§ YOUR INSTRUCTIONS: Nothing is needed except the lines below that run from the one with "have hX6 := (hb'" through the one with "clear * - hrow26 hC1 hC2 hC5 hC6; omega", repeated exactly.

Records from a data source

/-- **The constraint system of a `D D D U U D U U` block at slack four.** For an irreducible positive wall bridge of
length `6k + 4` (`k ≥ 2`) with `k` wall visits and vertical steps in the order `D D D U U D U U` (down times
`p₁ < p₂ < p₃ < p₄`, up times `r₁ < r₂ < r₃ < r₄`), the columns `c₁ … c₇` of the vertical steps 2, …, 8 are natural
numbers and, with `p = p₁`, `f = m − r₄ − 1` and the run lengths `hⱼ = tⱼ₊₁ − tⱼ − 1`, satisfy `Ddduuduu4Hyp`
(`…SlackFourFourDownHyp`): LEN, VIS (`r₄ + 2k + 1 = m + p₁`), PAR (brick-wall parities of the step columns and of
`X`), positive runs, SIGNS (the runs of `ddduuduu4_runs`), ROWS (runs 2, 4 on row `−2`; runs 2, 6 on row `−2`; runs
4, 6 on row `−2`; runs 1, 5 on row `−1`; runs 1, 7 on row `−1`; runs 5, 7 on row `−1`: `row_runs_apart` +
self-avoidance), WALL (`resurface_right_of_initial_run`), XRNG (bridge), IRR (`four_down_shield_low/high`).
Four-down analogue of `ddduuu4_families` (`…SlackFourThreeDownSystems`) up to the table. OURS.
[cite: MadrasSlade1993, §4.2, Definition 4.2.1 (p. 90), remark before (4.2.21) (p. 94)]
[cite: EntingJensen2009, §7.4.2, Fig. 7.10] -/
theorem ddduuduu4_hyp {k m : ℕ}
    (hk : 2 ≤ k) (hm : m = 6 * k + 4) (hω : ω ∈ ipwb m) (hv : visits m ω = k) {p₁ p₂ p₃ p₄ r₁ r₂ r₃ r₄ : ℕ}
    (hD : stepsD m ω = {p₁, p₂, p₃, p₄}) (hU : stepsU m ω = {r₁, r₂, r₃, r₄}) (h12 : p₁ < p₂) (h23 : p₂ < p₃)
    (h34 : p₃ < p₄) (hr12 : r₁ < r₂) (hr23 : r₂ < r₃) (hr34 : r₃ < r₄) (ht3 : p₃ < r₁) (ht5 : r₂ < p₄) (ht6 : p₄ < r₃)
    (hp1 : 1 ≤ p₁) (hR0 : ∀ i, i ≤ p₁ → ω i 0 = i ∧ ω i 1 = 0) (hP1x : ω (p₁ + 1) 0 = p₁) (hP1y : ω (p₁ + 1) 1 = -1)
    (hhor : ∀ i, i < m → i ∉ stepsD m ω → i ∉ stepsU m ω → ω (i + 1) 1 = ω i 1 ∧
        (ω (i + 1) 0 = ω i 0 + 1 ∨ ω (i + 1) 0 = ω i 0 - 1)) :
    ∃ c1 c2 c3 c4 c5 c6 c7 : ℕ, (c1 : ℤ) = ω p₂ 0 ∧ (c2 : ℤ) = ω p₃ 0 ∧ (c3 : ℤ) = ω r₁ 0 ∧ (c4 : ℤ) = ω r₂ 0 ∧
      (c5 : ℤ) = ω p₄ 0 ∧ (c6 : ℤ) = ω r₃ 0 ∧ (c7 : ℤ) = ω r₄ 0 ∧ r₄ + 2 * k + 1 = m + p₁ ∧
      Ddduuduu4Hyp k p₁ (m - r₄ - 1) (p₂ - p₁ - 1) (p₃ - p₂ - 1) (r₁ - p₃ - 1) (r₂ - r₁ - 1) (p₄ - r₂ - 1)
          (r₃ - p₄ - 1) (r₄ - r₃ - 1) c1 c2 c3 c4 c5 c6 c7 := by
  classical
  obtain ⟨hpw, hn1, hirr⟩ := mem_ipwb.1 hω
  obtain ⟨hw, hbr⟩ := mem_pwb.1 hpw
  obtain ⟨ha, -⟩ := mem_wbr.1 hw
  obtain ⟨hh, -, -⟩ := mem_archs.1 ha
  obtain ⟨hs, hhp⟩ := mem_hpw.1 hh
  obtain ⟨h0, -, hbw, hinj⟩ := mem_saws_iff.1 hs
  have hX0 : ω 0 0 = 0 := by rw [h0]; rfl
  have hb' : ∀ i, 1 ≤ i → i ≤ m → 0 < ω i 0 ∧ ω i 0 ≤ ω m 0 := fun i h1 h2 => by
    have := hbr i h1 h2; rwa [hX0] at this
  have hmem : ∀ i, i ≤ m → i ∈ {i | i ≤ m} := fun i hi => hi
  have hmD : ∀ i, i ∈ stepsD m ω ↔ i = p₁ ∨ i = p₂ ∨ i = p₃ ∨ i = p₄ := fun i => by
    rw [hD]; simp only [Finset.mem_insert, Finset.mem_singleton]
  obtain ⟨-, -, -, hppar1⟩ := of_mem_stepsD_coord hbw (i := p₁) ((hmD _).2 (by simp))
  have hpodd : p₁ % 2 = 1 := by rw [hP1x, hP1y] at hppar1; omega
  obtain ⟨e₁, e₂, e₃, e₄, e₅, e₆, e₇, he₁, he₂, he₃, he₄, he₅, he₆, he₇, hrun1, hrun2, hrun3, hrun4, hrun5,
      hrun6, hrun7, hR8, hs_eq, hN, hq2, hq3, hq4, hq5, hq6, hq7, hq8, hx2, hx3, hx4, hx5, hx6, hx7,
      hg1, hg2, hg3, hg5, hg6, hr4m⟩ :=
    ddduuduu4_runs hm hω hv hD hU h12 h23 h34 hr12 hr23 hr34 ht3 ht5 ht6 hp1 hR0 hP1x hP1y hhor
  -- the end columns of the seven body runs and of the final run; `X` is even
  have hb1 := (hrun1 p₂ (Nat.succ_le_of_lt h12) le_rfl).1
  have hb2 := (hrun2 p₃ (Nat.succ_le_of_lt h23) le_rfl).1
  have hb3 := (hrun3 r₁ (Nat.succ_le_of_lt ht3) le_rfl).1
  have hb4 := (hrun4 r₂ (Nat.succ_le_of_lt hr12) le_rfl).1
  have hb5 := (hrun5 p₄ (Nat.succ_le_of_lt ht5) le_rfl).1
  have hb6 := (hrun6 r₃ (Nat.succ_le_of_lt ht6) le_rfl).1
  have hb7 := (hrun7 r₄ (Nat.succ_le_of_lt hr34) le_rfl).1
  have hM := (hR8 m (Nat.succ_le_of_lt hr4m) le_rfl).1
  -- WALL: the resurfacing column lies right of the initial run
  have hwall : (p₁ : ℤ) + 1 ≤ ω r₄ 0 :=
    resurface_right_of_initial_run hinj (fun i h1 h2 => (hb' i h1 h2).1)
        (by clear * - h12 h23 ht3 hr12 ht5 ht6 hr34; omega) hr4m hR0
      hR8
  -- ROWS: the runs sharing a row are separated (self-avoidance)
  have hrow24 := row_runs_apart (a := ω p₂ 0) (c := ω r₁ 0) he₂ he₄ (Nat.succ_le_of_lt h23)
    (Nat.succ_le_of_lt hr12) (fun i h1 h2 => (hrun2 i h1 h2).1) (fun j h1 h2 => (hrun4 j h1 h2).1)
    (fun i j hi1 hi2 hj1 hj2 hx => by
      have := hinj (hmem i (by clear * - hi2 ht3 hr12 ht5 ht6 hr34 hr4m; omega))
          (hmem j (by clear * - hj2 hr12 ht5 ht6 hr34 hr4m; omega))
        (site_ext_d4s hx (by rw [(hrun2 i hi1 hi2).2, (hrun4 j hj1 hj2).2]))
      clear * - this hi2 hj1 ht3
      omega)
  have hrow26 := row_runs_apart (a := ω p₂ 0) (c := ω p₄ 0) he₂ he₆ (Nat.succ_le_of_lt h23)
    (Nat.succ_le_of_lt ht6) (fun i h1 h2 => (hrun2 i h1 h2).1) (fun j h1 h2 => (hrun6 j h1 h2).1)
    (fun i j hi1 hi2 hj1 hj2 hx => by
      have := hinj (hmem i (by clear * - hi2 ht3 hr12 ht5 ht6 hr34 hr4m; omega))
          (hmem j (by clear * - hj2 ht6 hr34 hr4m; omega))
        (site_ext_d4s hx (by rw [(hrun2 i hi1 hi2).2, (hrun6 j hj1 hj2).2]))
      clear * - this hi2 hj1 ht3 hr12 ht5
      omega)
  have hrow46 := row_runs_apart (a := ω r₁ 0) (c := ω p₄ 0) he₄ he₆ (Nat.succ_le_of_lt hr12)
    (Nat.succ_le_of_lt ht6) (fun i h1 h2 => (hrun4 i h1 h2).1) (fun j h1 h2 => (hrun6 j h1 h2).1)
    (fun i j hi1 hi2 hj1 hj2 hx => by
      have := hinj (hmem i (by clear * - hi2 ht5 ht6 hr34 hr4m; omega))
          (hmem j (by clear * - hj2 ht6 hr34 hr4m; omega))
        (site_ext_d4s hx (by rw [(hrun4 i hi1 hi2).2, (hrun6 j hj1 hj2).2]))
      clear * - this hi2 hj1 ht5
      omega)
  have hrow15 := row_runs_apart (a := (p₁ : ℤ)) (c := ω r₂ 0) he₁ he₅ (Nat.succ_le_of_lt h12)
    (Nat.succ_le_of_lt ht5) (fun i h1 h2 => (hrun1 i h1 h2).1) (fun j h1 h2 => (hrun5 j h1 h2).1)
    (fun i j hi1 hi2 hj1 hj2 hx => by
      have := hinj (hmem i (by clear * - hi2 h23 ht3 hr12 ht5 ht6 hr34 hr4m; omega))
          (hmem j (by clear * - hj2 ht5 ht6 hr34 hr4m; omega))
        (site_ext_d4s hx (by rw [(hrun1 i hi1 hi2).2, (hrun5 j hj1 hj2).2]))
      clear * - this hi2 hj1 h23 ht3 hr12
      omega)
  have hrow17 := row_runs_apart (a := (p₁ : ℤ)) (c := ω r₃ 0) he₁ he₇ (Nat.succ_le_of_lt h12)
    (Nat.succ_le_of_lt hr34) (fun i h1 h2 => (hrun1 i h1 h2).1) (fun j h1 h2 => (hrun7 j h1 h2).1)
    (fun i j hi1 hi2 hj1 hj2 hx => by
      have := hinj (hmem i (by clear * - hi2 h23 ht3 hr12 ht5 ht6 hr34 hr4m; omega))
          (hmem j (by clear * - hj2 hr34 hr4m; omega))
        (site_ext_d4s hx (by rw [(hrun1 i hi1 hi2).2, (hrun7 j hj1 hj2).2]))
      clear * - this hi2 hj1 h23 ht3 hr12 ht5 ht6
      omega)
  have hrow57 := row_runs_apart (a := ω r₂ 0) (c := ω r₃ 0) he₅ he₇ (Nat.succ_le_of_lt ht5)
    (Nat.succ_le_of_lt hr34) (fun i h1 h2 => (hrun5 i h1 h2).1) (fun j h1 h2 => (hrun7 j h1 h2).1)
    (fun i j hi1 hi2 hj1 hj2 hx => by
      have := hinj (hmem i (by clear * - hi2 ht6 hr34 hr4m; omega)) (hmem j (by clear * - hj2 hr34 hr4m; omega))
        (site_ext_d4s hx (by rw [(hrun5 i hi1 hi2).2, (hrun7 j hj1 hj2).2]))
      clear * - this hi2 hj1 ht6
      omega)
  -- SIGNS, sign-free
  have E1 : ω p₂ 0 = p₁ + ((p₂ - p₁ - 1 : ℕ) : ℤ) ∨ ω p₂ 0 + ((p₂ - p₁ - 1 : ℕ) : ℤ) = p₁ := by
    clear * - he₁ hb1 h12; rcases he₁ with rfl | rfl <;> omega
  have E2 : ω p₃ 0 = ω p₂ 0 + ((p₃ - p₂ - 1 : ℕ) : ℤ) ∨ ω p₃ 0 + ((p₃ - p₂ - 1 : ℕ) : ℤ) = ω p₂ 0 := by
    clear * - he₂ hb2 h23; rcases he₂ with rfl | rfl <;> omega
  have E3 : ω r₁ 0 = ω p₃ 0 + ((r₁ - p₃ - 1 : ℕ) : ℤ) ∨ ω r₁ 0 + ((r₁ - p₃ - 1 : ℕ) : ℤ) = ω p₃ 0 := by
    clear * - he₃ hb3 ht3; rcases he₃ with rfl | rfl <;> omega
  have E4 : ω r₂ 0 = ω r₁ 0 + ((r₂ - r₁ - 1 : ℕ) : ℤ) ∨ ω r₂ 0 + ((r₂ - r₁ - 1 : ℕ) : ℤ) = ω r₁ 0 := by
    clear * - he₄ hb4 hr12; rcases he₄ with rfl | rfl <;> omega
  have E5 : ω p₄ 0 = ω r₂ 0 + ((p₄ - r₂ - 1 : ℕ) : ℤ) ∨ ω p₄ 0 + ((p₄ - r₂ - 1 : ℕ) : ℤ) = ω r₂ 0 := by
    clear * - he₅ hb5 ht5; rcases he₅ with rfl | rfl <;> omega
  have E6 : ω r₃ 0 = ω p₄ 0 + ((r₃ - p₄ - 1 : ℕ) : ℤ) ∨ ω r₃ 0 + ((r₃ - p₄ - 1 : ℕ) : ℤ) = ω p₄ 0 := by
    clear * - he₆ hb6 ht6; rcases he₆ with rfl | rfl <;> omega
  have E7 : ω r₄ 0 = ω r₃ 0 + ((r₄ - r₃ - 1 : ℕ) : ℤ) ∨ ω r₄ 0 + ((r₄ - r₃ - 1 : ℕ) : ℤ) = ω r₃ 0 := by
    clear * - he₇ hb7 hr34; rcases he₇ with rfl | rfl <;> omega
  -- IRR: the two shields
  have hlo : p₁ ≤ 2 ∨ ω p₂ 0 ≤ 2 ∨ ω p₃ 0 ≤ 2 ∨ ω r₁ 0 ≤ 2 ∨ ω r₂ 0 ≤ 2 ∨ ω p₄ 0 ≤ 2 ∨ ω r₃ 0 ≤ 2 := by
    rcases Nat.lt_or_ge p₁ 3 with h | h
    · exact Or.inl (by clear * - h; omega)
    · exact Or.inr (four_down_shield_low hbr hirr hR0 he₁ he₂ he₃ he₄ he₅ he₆ he₇
        (fun i h1 h2 => (hrun1 i h1 h2).1) (fun i h1 h2 => (hrun2 i h1 h2).1) (fun i h1 h2 => (hrun3 i h1 h2).1)
        (fun i h1 h2 => (hrun4 i h1 h2).1) (fun i h1 h2 => (hrun5 i h1 h2).1) (fun i h1 h2 => (hrun6 i h1 h2).1)
        (fun i h1 h2 => (hrun7 i h1 h2).1) hR8 h h12 h23 ht3 hr12 ht5 ht6 hr34 hr4m hwall)
  have hhi : m - r₄ - 1 ≤ 2 ∨ ω m 0 ≤ ω p₂ 0 + 1 ∨ ω m 0 ≤ ω p₃ 0 + 1 ∨ ω m 0 ≤ ω r₁ 0 + 1 ∨
      ω m 0 ≤ ω r₂ 0 + 1 ∨ ω m 0 ≤ ω p₄ 0 + 1 ∨ ω m 0 ≤ ω r₃ 0 + 1 := by
    rcases Nat.lt_or_ge (m - r₄ - 1) 3 with h | h
    · exact Or.inl (by clear * - h; omega)
    · exact Or.inr (four_down_shield_high hbr hirr hR0 he₁ he₂ he₃ he₄ he₅ he₆ he₇
        (fun i h1 h2 => (hrun1 i h1 h2).1) (fun i h1 h2 => (hrun2 i h1 h2).1) (fun i h1 h2 => (hrun3 i h1 h2).1)
        (fun i h1 h2 => (hrun4 i h1 h2).1) (fun i h1 h2 => (hrun5 i h1 h2).1) (fun i h1 h2 => (hrun6 i h1 h2).1)
        (fun i h1 h2 => (hrun7 i h1 h2).1) hR8 (by clear * - h hr4m; omega) (by clear * - hm; omega) h12 h23 ht3
        hr12 ht5 ht6 hr34 hwall)
  -- XRNG: the bridge range
  have hX1 := (hb' p₂ (by clear * - hp1 h12; omega) (by clear * - h23 ht3 hr12 ht5 ht6 hr34 hr4m; omega)).2
  have hX2 := (hb' p₃ (by clear * - hp1 h12 h23; omega) (by clear * - ht3 hr12 ht5 ht6 hr34 hr4m; omega)).2
  have hX3 := (hb' r₁ (by clear * - hp1 h12 h23 ht3; omega) (by clear * - hr12 ht5 ht6 hr34 hr4m; omega)).2
  have hX4 := (hb' r₂ (by clear * - hp1 h12 h23 ht3 hr12; omega) (by clear * - ht5 ht6 hr34 hr4m; omega)).2
  have hX5 := (hb' p₄ (by clear * - hp1 h12 h23 ht3 hr12 ht5; omega) (by clear * - ht6 hr34 hr4m; omega)).2
  have hX6 := (hb' r₃ (by clear * - hp1 h12 h23 ht3 hr12 ht5 ht6; omega) (by clear * - hr34 hr4m; omega)).2
  -- integer columns, then the fields of the system one by one (each `omega` sees few disjunctions)
  obtain ⟨c1, hC1⟩ := Int.eq_ofNat_of_zero_le hx2.le
  obtain ⟨c2, hC2⟩ := Int.eq_ofNat_of_zero_le hx3.le
  obtain ⟨c3, hC3⟩ := Int.eq_ofNat_of_zero_le hx4.le
  obtain ⟨c4, hC4⟩ := Int.eq_ofNat_of_zero_le hx5.le
  obtain ⟨c5, hC5⟩ := Int.eq_ofNat_of_zero_le hx6.le
  obtain ⟨c6, hC6⟩ := Int.eq_ofNat_of_zero_le hx7.le
  obtain ⟨c7, hC7⟩ := Int.eq_ofNat_of_zero_le (show (0 : ℤ) ≤ ω r₄ 0 by clear * - hwall; omega)
  clear hrun1 hrun2 hrun3 hrun4 hrun5 hrun6 hrun7 hR8 hhor hmD hR0 hb' hbr hirr he₁ he₂ he₃ he₄ he₅ he₆ he₇ hppar1
    hP1x hP1y hmem hinj hbw hb1 hb2 hb3 hb4 hb5 hb6 hb7 hpw hw ha hh hs hhp h0 hX0 hn1
  refine ⟨c1, c2, c3, c4, c5, c6, c7, hC1.symm, hC2.symm, hC3.symm, hC4.symm, hC5.symm, hC6.symm, hC7.symm, hs_eq, ?_⟩
  have row24 : (c1 < c3 ∧ c1 < c4 ∧ c2 < c3 ∧ c2 < c4) ∨ (c3 < c1 ∧ c4 < c1 ∧ c3 < c2 ∧ c4 < c2) := by
    clear * - hrow24 hC1 hC2 hC3 hC4; omega
  have row26 : (c1 < c5 ∧ c1 < c6 ∧ c2 < c5 ∧ c2 < c6) ∨ (c5 < c1 ∧ c6 < c1 ∧ c5 < c2 ∧ c6 < c2) := by
    clear * - hrow26 hC1 hC2 hC5 hC6; omega
  have row46 : (c3 < c5 ∧ c3 < c6 ∧ c4 < c5 ∧ c4 < c6) ∨ (c5 < c3 ∧ c6 < c3 ∧ c5 < c4 ∧ c6 < c4) := by
    clear * - hrow46 hC3 hC4 hC5 hC6; omega
  have row15 : (p₁ < c4 ∧ p₁ < c5 ∧ c1 < c4 ∧ c1 < c5) ∨ (c4 < p₁ ∧ c5 < p₁ ∧ c4 < c1 ∧ c5 < c1) := by
    clear * - hrow15 hC1 hC4 hC5; omega
  have row17 : (p₁ < c6 ∧ p₁ < c7 ∧ c1 < c6 ∧ c1 < c7) ∨ (c6 < p₁ ∧ c7 < p₁ ∧ c6 < c1 ∧ c7 < c1) := by
    clear * - hrow17 hC1 hC6 hC7; omega
  have row57 : (c4 < c6 ∧ c4 < c7 ∧ c5 < c6 ∧ c5 < c7) ∨ (c6 < c4 ∧ c7 < c4 ∧ c6 < c5 ∧ c7 < c5) := by
    clear * - hrow57 hC4 hC5 hC6 hC7; omega
  clear hrow24 hrow26 hrow46 hrow15 hrow17 hrow57
  have lo : p₁ ≤ 2 ∨ c1 ≤ 2 ∨ c2 ≤ 2 ∨ c3 ≤ 2 ∨ c4 ≤ 2 ∨ c5 ≤ 2 ∨ c6 ≤ 2 ∨ c7 ≤ 2 := by
    clear * - hlo hC1 hC2 hC3 hC4 hC5 hC6; omega
  have hi : m - r₄ - 1 ≤ 2 ∨ c7 + (m - r₄ - 1) ≤ c1 + 1 ∨ c7 + (m - r₄ - 1) ≤ c2 + 1 ∨
      c7 + (m - r₄ - 1) ≤ c3 + 1 ∨ c7 + (m - r₄ - 1) ≤ c4 + 1 ∨ c7 + (m - r₄ - 1) ≤ c5 + 1 ∨
      c7 + (m - r₄ - 1) ≤ c6 + 1 ∨ c7 + (m - r₄ - 1) ≤ p₁ + 1 := by
    clear * - hhi hM hC1 hC2 hC3 hC4 hC5 hC6 hC7 hr4m; omega
  clear hlo hhi
  have e1 : c1 = p₁ + (p₂ - p₁ - 1) ∨ c1 + (p₂ - p₁ - 1) = p₁ := by
    clear * - E1 hC1 h12; omega
  have e2 : c2 = c1 + (p₃ - p₂ - 1) ∨ c2 + (p₃ - p₂ - 1) = c1 := by
    clear * - E2 hC1 hC2 h23; omega
  have e3 : c3 = c2 + (r₁ - p₃ - 1) ∨ c3 + (r₁ - p₃ - 1) = c2 := by
    clear * - E3 hC2 hC3 ht3; omega
  have e4 : c4 = c3 + (r₂ - r₁ - 1) ∨ c4 + (r₂ - r₁ - 1) = c3 := by
    clear * - E4 hC3 hC4 hr12; omega
  have e5 : c5 = c4 + (p₄ - r₂ - 1) ∨ c5 + (p₄ - r₂ - 1) = c4 := by
    clear * - E5 hC4 hC5 ht5; omega
  have e6 : c6 = c5 + (r₃ - p₄ - 1) ∨ c6 + (r₃ - p₄ - 1) = c5 := by
    clear * - E6 hC5 hC6 ht6; omega
  have e7 : c7 = c6 + (r₄ - r₃ - 1) ∨ c7 + (r₄ - r₃ - 1) = c6 := by
    clear * - E7 hC6 hC7 hr34; omega
  clear E1 E2 E3 E4 E5 E6 E7
  have hp1' : (p₂ - p₁ - 1) % 2 = 1 := by clear * - e1 hpodd hq2 hC1 h12; omega
  have hp2' : (p₃ - p₂ - 1) % 2 = 1 := by clear * - e2 hq2 hq3 hC1 hC2 h23; omega
  have hp3' : (r₁ - p₃ - 1) % 2 = 0 := by clear * - e3 hq3 hq4 hC2 hC3 ht3; omega
  have hp4' : (r₂ - r₁ - 1) % 2 = 1 := by clear * - e4 hq4 hq5 hC3 hC4 hr12; omega
  have hp5' : (p₄ - r₂ - 1) % 2 = 0 := by clear * - e5 hq5 hq6 hC4 hC5 ht5; omega
  have hp6' : (r₃ - p₄ - 1) % 2 = 0 := by clear * - e6 hq6 hq7 hC5 hC6 ht6; omega
  have hp7' : (r₄ - r₃ - 1) % 2 = 1 := by clear * - e7 hq7 hq8 hC6 hC7 hr34; omega
  have hh1 : 1 ≤ p₂ - p₁ - 1 := by clear * - hg1 e1 hpodd hq2 hC1 h12; omega
  have hh2 : 1 ≤ p₃ - p₂ - 1 := by clear * - hg2 e2 hq2 hq3 hC1 hC2 h23; omega
  have hh3 : 1 ≤ r₁ - p₃ - 1 := by clear * - hg3 e3 hq3 hq4 hC2 hC3 ht3; omega
  have hh4 : 1 ≤ r₂ - r₁ - 1 := by clear * - e4 hq4 hq5 hC3 hC4 hr12; omega
  have hh5 : 1 ≤ p₄ - r₂ - 1 := by clear * - hg5 e5 hq5 hq6 hC4 hC5 ht5; omega
  have hh6 : 1 ≤ r₃ - p₄ - 1 := by clear * - hg6 e6 hq6 hq7 hC5 hC6 ht6; omega
  have hh7 : 1 ≤ r₄ - r₃ - 1 := by clear * - e7 hq7 hq8 hC6 hC7 hr34; omega
  have hX1' : c1 ≤ c7 + (m - r₄ - 1) := by clear * - hX1 hM hC1 hC7 hr4m; omega
  have hX2' : c2 ≤ c7 + (m - r₄ - 1) := by clear * - hX2 hM hC2 hC7 hr4m; omega
  have hX3' : c3 ≤ c7 + (m - r₄ - 1) := by clear * - hX3 hM hC3 hC7 hr4m; omega
  have hX4' : c4 ≤ c7 + (m - r₄ - 1) := by clear * - hX4 hM hC4 hC7 hr4m; omega
  have hX5' : c5 ≤ c7 + (m - r₄ - 1) := by clear * - hX5 hM hC5 hC7 hr4m; omega
  have hX6' : c6 ≤ c7 + (m - r₄ - 1) := by clear * - hX6 hM hC6 hC7 hr4m; omega
  exact
    { hk := hk, hlen := by clear * - hm h12 h23 ht3 hr12 ht5 ht6 hr34 hr4m; omega,
      hvis := by clear * - hs_eq hr4m; omega, hf := by clear * - hs_eq hpodd hr4m; omega, hpp := hpodd,
      hp1 := hp1', hp2 := hp2', hp3 := hp3', hp4 := hp4', hp5 := hp5', hp6 := hp6', hp7 := hp7', hh1 := hh1,
      hh2 := hh2, hh3 := hh3, hh4 := hh4, hh5 := hh5, hh6 := hh6, hh7 := hh7, e1 := e1, e2 := e2, e3 := e3,
      e4 := e4, e5 := e5, e6 := e6, e7 := e7, row24 := row24, row26 := row26, row46 := row46, row15 := row15,
      row17 := row17, row57 := row57, wall := by clear * - hwall hC7; omega, x1 := by clear * - hx2 hC1; omega,
      x2 := by clear * - hx3 hC2; omega, x3 := by clear * - hx4 hC3; omega, x4 := by clear * - hx5 hC4; omega,
      x5 := by clear * - hx6 hC5; omega, x6 := by clear * - hx7 hC6; omega, X1 := hX1', X2 := hX2', X3 := hX3',
      X4 := hX4', X5 := hX5', X6 := hX6', irrlo := lo, irrhi := hi }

§ ANSWER:
  have hX6 := (hb' r₃ (by clear * - hp1 h12 h23 ht3 hr12 ht5 ht6; omega) (by clear * - hr34 hr4m; omega)).2
  -- integer columns, then the fields of the system one by one (each `omega` sees few disjunctions)
  obtain ⟨c1, hC1⟩ := Int.eq_ofNat_of_zero_le hx2.le
  obtain ⟨c2, hC2⟩ := Int.eq_ofNat_of_zero_le hx3.le
  obtain ⟨c3, hC3⟩ := Int.eq_ofNat_of_zero_le hx4.le
  obtain ⟨c4, hC4⟩ := Int.eq_ofNat_of_zero_le hx5.le
  obtain ⟨c5, hC5⟩ := Int.eq_ofNat_of_zero_le hx6.le
  obtain ⟨c6, hC6⟩ := Int.eq_ofNat_of_zero_le hx7.le
  obtain ⟨c7, hC7⟩ := Int.eq_ofNat_of_zero_le (show (0 : ℤ) ≤ ω r₄ 0 by clear * - hwall; omega)
  clear hrun1 hrun2 hrun3 hrun4 hrun5 hrun6 hrun7 hR8 hhor hmD hR0 hb' hbr hirr he₁ he₂ he₃ he₄ he₅ he₆ he₇ hppar1
    hP1x hP1y hmem hinj hbw hb1 hb2 hb3 hb4 hb5 hb6 hb7 hpw hw ha hh hs hhp h0 hX0 hn1
  refine ⟨c1, c2, c3, c4, c5, c6, c7, hC1.symm, hC2.symm, hC3.symm, hC4.symm, hC5.symm, hC6.symm, hC7.symm, hs_eq, ?_⟩
  have row24 : (c1 < c3 ∧ c1 < c4 ∧ c2 < c3 ∧ c2 < c4) ∨ (c3 < c1 ∧ c4 < c1 ∧ c3 < c2 ∧ c4 < c2) := by
    clear * - hrow24 hC1 hC2 hC3 hC4; omega
  have row26 : (c1 < c5 ∧ c1 < c6 ∧ c2 < c5 ∧ c2 < c6) ∨ (c5 < c1 ∧ c6 < c1 ∧ c5 < c2 ∧ c6 < c2) := by
    clear * - hrow26 hC1 hC2 hC5 hC6; omega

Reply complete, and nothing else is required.